import Summits.QuantumFields.BalabanUV.Beta.SecondOrderContactResidual
import Summits.QuantumFields.BalabanUV.Beta.RelInvSandwich

/-!
# `BalabanUV.Beta.SecondOrderContactAssembly` — binder row D1, W-side (L4), piece (W-X) part 3: THE ASSEMBLED IDENTITY — for ♯-tables of
# similarity shape with diagonal generators, `W2OfK K N S♯ M S₂♯ M₂♯ − W2OfK K N S M S₂ M₂ = conjW 𝕄 (dM b) (dM c) 𝒳_b 𝒳_c X₂⋆ + Δ b c`
# with EVERY letter explicit (β sub-cell, row BETA-an2 = BINDER-OWNERS row D1 OWNER, lineage an2 gen 17; sequel of parts 1–2)

HONEST FRAMING (cell charter, verbatim): «discharging BetaPertH makes Balaban's UV stability UNCONDITIONAL — a real
constructive-QFT result; it is NOT the continuum limit and NOT the Clay problem.»  HONEST DEPENDENCY (verbatim): «continuum YM on T⁴ ⇐
BetaPertH ∧ nine spine estimates (0/9 proved); BetaPertH ⇐ (D1) ∧ (D4) ∧ CAP+tail; G-an2-4 gates asym, D1 and NE2/3/4.»  DERIVED cell leaf:
[folklore] kernel algebra; no statement of Bałaban's papers is typed here, no `[cite:]` tag, no `def`, no `Prop` fact; instantiates NO binder
of the wall.  NOT D1, NOT `BetaPertH`, NOT continuum, NOT Clay.

## What

* §5 additivity of the bi-carriers in the bi-table (`vertexOfM_add_of_summable`, `vertex2OfK_add_of_summable`, `mixOfK_add_of_summable`),
  `conjW_diag_symbol_add` (an extra diagonal second symbol is an extra `conjV 𝕄` contact), the entrywise summability of the inner contact
  vertex `summable_colH_conjW_diag`.
* §6 **`W2OfK_sharp_split`** — THE ASSEMBLED IDENTITY.  For a spread kernel `K`, a spread `𝕄`, tables `S, M, S₂, M₂`, diagonal generator
  symbols `g κ u` and second symbols `h κ u κ′ u′`, with the ♯-tables
  `S♯ κ u := S κ u + conjV 𝕄 (diagK (g κ u))`, `S₂♯ κ u κ′ u′ := S₂ … + conjW 𝕄 (S κ u) (S κ′ u′) (diagK (g κ u)) (diagK (g κ′ u′)) (diagK (h κ u κ′ u′))`,
  `M₂♯ κ u ρ w := M₂ … + conjV (M ρ w) (diagK (g κ u))` (and `M♯ = M`):
  `W2OfK K N S♯ M S₂♯ M₂♯ b c = W2OfK K N S M S₂ M₂ b c + conjW 𝕄 (dM K N S M b) (dM K N S M c) (diagK (G b)) (diagK (G c)) (diagK (X₂⋆ b c)) + dM (Ξ c) N S M b`
  where `G b = Σ_κ Σ'_u colH K N b κ u · g κ u` (dressed generator — BY SHAPE the hR END's `C_j α b = vertexOfK G_j Lc (γ_j • diagK ctGen) b`,
  `VertexReflectionContact.vertexOfK_conjV_diagK`), `Ξ c = −(K ∘ conjV 𝕄 (diagK (G c)) ∘ K)`, and the second symbol
  `X₂⋆ b c = H b c + G^{K2OfK K N S M c + Ξ c} b` (`H` = `h` dressed twice; `G^A` = `g` dressed by the columns of `A`).  Binders: entrywise
  summabilities of the columns of `K`, `K2OfK K N S M c`, `Ξ c` against the tables and symbols (each discharged by the tree's decay lemmas for
  local tables and a decaying `K`), `Loc (dM K N S M c)`, `Loc (diagK (G c))`.
* §7 THE RESIDUAL MADE EXPLICIT: `Ξ_eq_conjV_of_relInv` (under `RelInv K 𝕄 E` + `E`-commutation, `Ξ c = conjV K (diagK (G c)) = K∘𝒳_c − 𝒳_c∘K`,
  an2-g12's `RelInvSandwich`), `colH/colM_conjV_diagK`, **`dM_conjV_diagK_apply`** (Δ entrywise: the column weights times the JUMP of the dressed
  generator symbol between the column's coarse leg and the table's own leg), **`dM_conjV_diagK_split`**: `Δ b c = G_c(b̂) • dM K N S M b − dM (diagK G_c ∘ K) N S M b`.
CONSEQUENCE (docstring level, asserted nowhere): combined with `SecondOrderTransport.W2SymOfK_bref_sharp`, the hR socket `hWrC` of
`SpineRecursiveClosed.…_closed_bcj` for the (L4-D) literal with letters of similarity shape holds with `X₂ := diagK (X₂⋆)` EXACTLY IFF the
symmetrised residual `½(Δ b c + Δ c b)` vanishes (or is itself a `[𝕄, ·]` of a localised, `axEc`-commuting kernel); the assembled one-loop
form needs only `tadpole G_j Δ = 0`.  Which holds for the wall's objects is (W-E), NOT decided here.

Provenance: β sub-cell, unit beta-an2 gen 17, 2026-08-20 (v1); BY NAME over parts 1–2; no existing file touched.
-/

noncomputable section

Assigned task:
Which of the lines above carry the string "symbols"? Copy every one.

Solution for this problem:
  symbols `g κ u` and second symbols `h κ u κ′ u′`, with the ♯-tables
  summabilities of the columns of `K`, `K2OfK K N S M c`, `Ξ c` against the tables and symbols (each discharged by the tree's decay lemmas for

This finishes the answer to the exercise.